Lo más curioso de este enredo es que la negativa de Brasil de firmar tratados de libre comercio con Estados Unidos no oculta que este sea uno de sus principales socios comerciales. El embuste del “comercio libre” no es digerido por la cancillería brasilera, que prefiere gravar los productos estadounidenses y buscar para sus intercambios la complementariedad de las economías, tan necesaria para Latinoamérica.
La diversificación de la matriz económica trae también beneficios y reduce el riesgo de pérdida de ingresos en crisis sectoriales, o la falta de inversiones en productividad.
Soy contrario a la firma de acuerdos de liberalización comercial, ya que debe precederlos un estudio serio de sus consecuencias y siempre existe sectores tremendamente perjudicados en los países con instituciones económicas más débiles. Ni las potencias que tanto los defienden ocultan sus prácticas proteccionistas y el acecho de los gobiernos, que emergen cada vez que hay un pedido de socorro económico al comercio y la industria nacionales.
Las contras de los TLC son que ellos estancan las economías débiles, reprimen el control estatal y sacrifican a los productores que no logran bajar sus costos de producción. Los pros a su vez se soportan en la coacción a los productores para emprender inversiones tecnológicas que abaraten los productos a los consumidores y diversifiquen las economías internas.

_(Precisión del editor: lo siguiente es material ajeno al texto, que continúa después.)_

import Summits.CriticalPhenomena.CardyFormulaZ2.Theorems.CardyQContinuationIsingJetsConformalStubDesignMeshQuadTube

/-!
# Tubes along the edges of a rectilinear simple polygon, II: the two tube lemmas
(route CardyQContinuation, serves stmt-CriticalPhenomena-5560: helper for the registered stub
`stub_design_meshQuad` of the n = 0 bridge of the crux `IsingJetsConformal`)

Let `l` be a rectilinear simple closed polygon whose vertex abscissae (resp. ordinates) are equal
or at least `g` apart, and whose inside `P` lies locally to the left of every edge. We rotate each
edge `v → w` to the positive real direction (`edgeRot`, one of `±1, ±i`, as a real-linear
automorphism `rotCLE`) and prove the two **tube lemmas**: the closed band of width `g/2` on the
left of the edge lies in `closure P` (`closedBand_subset_closure`), and a point of the open band
of width `g` on the right of the open edge, off the vertical lines through the vertices, lies
outside `closure P` (`not_mem_closure_of_mem_lowerBand`). The proofs combine monochromatic
vertex-free boxes with the fact that every point of the Jordan curve `∂P` is a limit of exterior
points. [folklore]
-/

noncomputable section

namespace Summit.CriticalPhenomena.CardyFormulaZ2.Theorems.CardyQContinuation

namespace Tube

open Set Complex Filter Topology Literature.Probability.RandomPlanarGeometry

section Edges

variable {l : List ℂ} (h : IsSimpleClosedPolygon l) {g : ℝ}
  (hrect : ∀ (k : ℕ) (hk : k < l.length),
    (l[k]).re = (l[(k + 1) % l.length]'(Nat.mod_lt _ h.pos)).re ∨
    (l[k]).im = (l[(k + 1) % l.length]'(Nat.mod_lt _ h.pos)).im)
  (hgre : ∀ (i j : ℕ) (hi : i < l.length) (hj : j < l.length),
    |(l[i]).re - (l[j]).re| < g → (l[i]).re = (l[j]).re)
  (hgim : ∀ (i j : ℕ) (hi : i < l.length) (hj : j < l.length),
    |(l[i]).im - (l[j]).im| < g → (l[i]).im = (l[j]).im)
  (hin : ∀ (k : ℕ) (hk : k < l.length) (θ : ℝ), θ ∈ Ioo (0 : ℝ) 1 →
    ∀ᶠ s : ℝ in 𝓝[>] (0 : ℝ), polygonLoop l ((k + θ) / l.length) +
      (s : ℂ) * (I * (l[(k + 1) % l.length]'(Nat.mod_lt _ h.pos) - l[k])) ∈ (polygonDomain l h).carrier)

/-! ### The tube lemmas -/

include hrect hgre hgim hin in
/-- **Points above the open edge, off the vertex abscissae, are inside.** [folklore] -/
theorem mem_of_above (hg : 0 < g) (k : ℕ) (hk : k < l.length) {z : ℂ}
    (hz1 : (σ h k hk l[k]).re < (σ h k hk z).re)
    (hz2 : (σ h k hk z).re < (σ h k hk (l[(k + 1) % l.length]'(Nat.mod_lt _ h.pos))).re)
    (hzX : (σ h k hk z).re ∉ absc h k hk)
    (hz3 : (σ h k hk l[k]).im < (σ h k hk z).im) (hz4 : (σ h k hk z).im < (σ h k hk l[k]).im + g) :
    z ∈ (polygonDomain l h).carrier := by
  obtain ⟨p, q, -, hpx, hxq, -, hfree⟩ := exists_free_Ioo h k hk (mem_absc h k hk hk)
    (mem_absc h k hk (Nat.mod_lt _ h.pos)) hz1 hz2 hzX
  obtain ⟨y, hyP, hyB⟩ := exists_mem_above h hrect hin hg k hk ⟨hpx, hxq⟩ hz1 hz2
  rcases box_mono h hrect hgre hgim k hk hfree (Or.inl ⟨rfl, rfl⟩) with hsub | hsub
  · exact hsub (show z ∈ _ from mem_preimage.2 (mem_reProdIm.2 ⟨⟨hpx, hxq⟩, hz3, hz4⟩))
  · exact absurd (subset_closure hyP) (hsub hyB)

include hrect hgre hgim hin in
/-- **Tube lemma, inner side.** The closed band of width `g/2` on the left of the (closed) edge lies
in `closure P`. [folklore] -/
theorem closedBand_subset_closure (hg : 0 < g) (k : ℕ) (hk : k < l.length) :
    σ h k hk ⁻¹' (Icc (σ h k hk l[k]).re (σ h k hk (l[(k + 1) % l.length]'(Nat.mod_lt _ h.pos))).re ×ℂ
        Icc (σ h k hk l[k]).im ((σ h k hk l[k]).im + g / 2)) ⊆ closure (polygonDomain l h).carrier := by
  classical
  set a := (σ h k hk l[k]).re
  set b := (σ h k hk (l[(k + 1) % l.length]'(Nat.mod_lt _ h.pos))).re
  set β := (σ h k hk l[k]).im
  obtain ⟨hre, -⟩ := σ_edge_re_im h hrect k hk
  obtain ⟨-, hpos⟩ := σ_edge h hrect k hk
  have hab : a < b := by simp only [a, b]; linarith
  -- the dense inner part
  set S : Set ℝ := Ioo a b \ ↑(absc h k hk) with hS
  set U : Set ℝ := Ioo β (β + g) with hU
  have hG : σ h k hk ⁻¹' (S ×ℂ U) ⊆ (polygonDomain l h).carrier := by
    intro z hz
    rw [mem_preimage, mem_reProdIm] at hz
    obtain ⟨⟨⟨hz1, hz2⟩, hzX⟩, hz3, hz4⟩ := hz
    exact mem_of_above h hrect hgre hgim hin hg k hk hz1 hz2 hzX hz3 hz4
  -- closures
  have hS' : Icc a b ⊆ closure S := by
    have hd : Dense ((↑(absc h k hk) : Set ℝ)ᶜ) :=
      (dense_univ.sdiff_finite (absc h k hk).finite_toSet).mono (fun x hx ↦ hx.2)
    have h1 : Ioo a b ⊆ closure S := hd.open_subset_closure_inter isOpen_Ioo
    rw [← closure_Ioo hab.ne]
    exact closure_minimal h1 isClosed_closure
  have hU' : Icc β (β + g / 2) ⊆ closure U := by
    rw [hU, closure_Ioo (by linarith : β ≠ β + g)]
    exact Icc_subset_Icc le_rfl (by linarith)
  intro z hz
  rw [mem_preimage, mem_reProdIm] at hz
  have hz' : σ h k hk z ∈ closure (S ×ℂ U) := by
    rw [Complex.closure_reProdIm]
    exact ⟨hS' hz.1, hU' hz.2⟩
  -- pull back the closure through the homeomorphism `σ`
  have : z ∈ closure (σ h k hk ⁻¹' (S ×ℂ U)) := by
    have h' : z ∈ (σ h k hk).toHomeomorph ⁻¹' closure (S ×ℂ U) := hz'
    rwa [Homeomorph.preimage_closure] at h'
  exact closure_mono hG this

include hrect hgre hgim hin in
/-- **Tube lemma, outer side.** A point of the open band of width `g` on the right of the open
edge, whose rotated abscissa is not a vertex abscissa, lies outside `closure P`: otherwise the
vertex-free box below it lies inside `P`, so the whole open box around the edge point above it
lies in `closure P`, contradicting that every point of the Jordan curve `∂P` is a limit of
exterior points. [folklore] -/
theorem not_mem_closure_of_below (hg : 0 < g) (k : ℕ) (hk : k < l.length) {z : ℂ}
    (hz1 : (σ h k hk l[k]).re < (σ h k hk z).re)
    (hz2 : (σ h k hk z).re < (σ h k hk (l[(k + 1) % l.length]'(Nat.mod_lt _ h.pos))).re)
    (hzX : (σ h k hk z).re ∉ absc h k hk)
    (hz3 : (σ h k hk l[k]).im - g < (σ h k hk z).im) (hz4 : (σ h k hk z).im < (σ h k hk l[k]).im) :
    z ∉ closure (polygonDomain l h).carrier := by
  set β := (σ h k hk l[k]).im with hβ
  set x := (σ h k hk z).re with hx
  obtain ⟨p, q, hap, hpx, hxq, hqb, hfree⟩ := exists_free_Ioo h k hk (mem_absc h k hk hk)
    (mem_absc h k hk (Nat.mod_lt _ h.pos)) hz1 hz2 hzX
  rcases box_mono h hrect hgre hgim k hk hfree (Or.inr ⟨rfl, rfl⟩) with hlow | hlow
  swap
  · exact hlow (show z ∈ _ from mem_preimage.2 (mem_reProdIm.2 ⟨⟨hpx, hxq⟩, by linarith, hz4⟩))
  -- the lower box is inside; so is the upper box
  exfalso
  have hup : σ h k hk ⁻¹' (Ioo p q ×ℂ Ioo β (β + g)) ⊆ (polygonDomain l h).carrier := by
    obtain ⟨y, hyP, hyB⟩ := exists_mem_above h hrect hin hg k hk ⟨hpx, hxq⟩ hz1 hz2
    rcases box_mono h hrect hgre hgim k hk hfree (Or.inl ⟨rfl, rfl⟩) with hsub | hsub
    · exact hsub
    · exact absurd (subset_closure hyP) (hsub hyB)
  -- the edge point above `z`
  obtain ⟨hre, him⟩ := σ_edge_re_im h hrect k hk
  set e : ℂ := (σ h k hk).symm ⟨x, β⟩ with he
  have hσe : σ h k hk e = ⟨x, β⟩ := by rw [he, ContinuousLinearEquiv.apply_symm_apply]
  have heF : e ∈ frontier (polygonDomain l h).carrier := by
    refine h.segment_subset_frontier hk (mem_segment_of_re_im_apply (σ h k hk) (Or.inr him.symm) ?_ ?_)
    · rw [hσe]; exact mem_uIcc.2 (Or.inl ⟨hz1.le, hz2.le⟩)
    · rw [hσe, him, uIcc_self, mem_singleton_iff]
  -- the open box around it lies in `closure P`
  set B : Set ℂ := σ h k hk ⁻¹' (Ioo p q ×ℂ Ioo (β - g) (β + g)) with hB
  have hBo : IsOpen B := (isOpen_Ioo.reProdIm isOpen_Ioo).preimage (σ h k hk).continuous
  have heB : e ∈ B := by
    rw [hB, mem_preimage, hσe, mem_reProdIm]
    exact ⟨⟨hpx, hxq⟩, by show β - g < β ∧ β < β + g; constructor <;> linarith⟩
  have hBc : B ⊆ closure (polygonDomain l h).carrier := by
    intro y hy
    rw [hB, mem_preimage, mem_reProdIm] at hy
    obtain ⟨hyre, hyim⟩ := hy
    rcases lt_trichotomy (σ h k hk y).im β with hlt | heq | hgt
    · exact subset_closure (hlow (mem_preimage.2 (mem_reProdIm.2 ⟨hyre, hyim.1, hlt⟩)))
    · refine frontier_subset_closure (h.segment_subset_frontier hk
        (mem_segment_of_re_im_apply (σ h k hk) (Or.inr him.symm) ?_ ?_))
      · exact mem_uIcc.2 (Or.inl ⟨by linarith [hyre.1], by linarith [hyre.2]⟩)
      · rw [heq, him, uIcc_self, mem_singleton_iff]
    · exact subset_closure (hup (mem_preimage.2 (mem_reProdIm.2 ⟨hyre, hgt, hyim.2⟩)))
  -- but frontier points are limits of exterior points
  have hext := (polygonDomain l h).frontier_subset_closure_exterior
    Literature.Topology.PlaneTopology.JordanCurveTheorem_holds heF
  rw [mem_closure_iff] at hext
  obtain ⟨y, hyB, hyext⟩ := hext B hBo heB
  exact hyext (hBc hyB)

include hrect hgre hgim hin in
/-- **Outer side, for open sets**: a nonempty open set inside the open band on the right of the
open edge contains a point outside `closure P`. [folklore] -/
theorem exists_not_mem_closure_of_below (hg : 0 < g) (k : ℕ) (hk : k < l.length) {U : Set ℂ} (hU : IsOpen U)
    (hne : U.Nonempty)
    (hsub : U ⊆ σ h k hk ⁻¹' (Ioo (σ h k hk l[k]).re (σ h k hk (l[(k + 1) % l.length]'(Nat.mod_lt _ h.pos))).re ×ℂ
      Ioo ((σ h k hk l[k]).im - g) (σ h k hk l[k]).im)) :
    ∃ z ∈ U, z ∉ closure (polygonDomain l h).carrier := by
  -- `σ '' U` is open and nonempty; its projection to the abscissa contains an interval, hence a
  -- non-vertex abscissa
  obtain ⟨z₀, hz₀⟩ := hne
  have hUo : IsOpen ((σ h k hk).symm ⁻¹' U) := hU.preimage (σ h k hk).symm.continuous
  have hz₀' : σ h k hk z₀ ∈ (σ h k hk).symm ⁻¹' U := by simpa using hz₀
  obtain ⟨ε, hε, hball⟩ := Metric.isOpen_iff.1 hUo _ hz₀'
  -- pick an abscissa in `(re σ z₀ - ε, re σ z₀ + ε)` off the finite set of vertex abscissae
  have hinf : (Ioo ((σ h k hk z₀).re - ε / 2) ((σ h k hk z₀).re + ε / 2) \ ↑(absc h k hk)).Nonempty := by
    refine Set.Infinite.nonempty (Set.Infinite.sdiff ?_ (absc h k hk).finite_toSet)
    exact Ioo_infinite (by linarith)
  obtain ⟨x, ⟨hx1, hx2⟩, hxX⟩ := hinf
  set z := (σ h k hk).symm ⟨x, (σ h k hk z₀).im⟩ with hz
  have hσz : σ h k hk z = ⟨x, (σ h k hk z₀).im⟩ := by rw [hz, ContinuousLinearEquiv.apply_symm_apply]
  have hzU : z ∈ U := by
    have : (⟨x, (σ h k hk z₀).im⟩ : ℂ) ∈ (σ h k hk).symm ⁻¹' U := by
      apply hball
      rw [Metric.mem_ball, Complex.dist_eq]
      calc ‖(⟨x, (σ h k hk z₀).im⟩ : ℂ) - σ h k hk z₀‖ = |x - (σ h k hk z₀).re| := by
            rw [show (⟨x, (σ h k hk z₀).im⟩ : ℂ) - σ h k hk z₀ = ((x - (σ h k hk z₀).re : ℝ) : ℂ) from
              Complex.ext (by simp) (by simp)]
            rw [Complex.norm_real, Real.norm_eq_abs]
        _ < ε := by rw [abs_lt]; constructor <;> linarith
    simpa [hz] using this
  have hzb := hsub hzU
  rw [mem_preimage, hσz, mem_reProdIm] at hzb
  refine ⟨z, hzU, not_mem_closure_of_below h hrect hgre hgim hin hg k hk ?_ ?_ ?_ ?_ ?_⟩
  · rw [hσz]; exact hzb.1.1
  · rw [hσz]; exact hzb.1.2
  · rw [hσz]; exact hxX
  · rw [hσz]; exact hzb.2.1
  · rw [hσz]; exact hzb.2.2

end Edges

end Tube

end Summit.CriticalPhenomena.CardyFormulaZ2.Theorems.CardyQContinuation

La República Dominicana por ejemplo, a pesar de ir volcando su economía hacia el sector de servicios, no está tan diversificada para poder competir, y se arriesga a enfrentar a gigantes como si estuviesen en las mismas condiciones de desarrollo.
El Estado, al contrario de lo que pretende hacernos creer la apología neoliberal, es la herramienta del pueblo dominicano (y el latinoamericano) para contrabalancear a los feroces intereses de los países en ventaja de competitividad económica.
Existen formas responsables de intercambio económico que no nos condenan al aislamiento ni a la apertura irracional del mercado interno. Aquí es que América Latina comparte las experiencias y lecciones de su historia.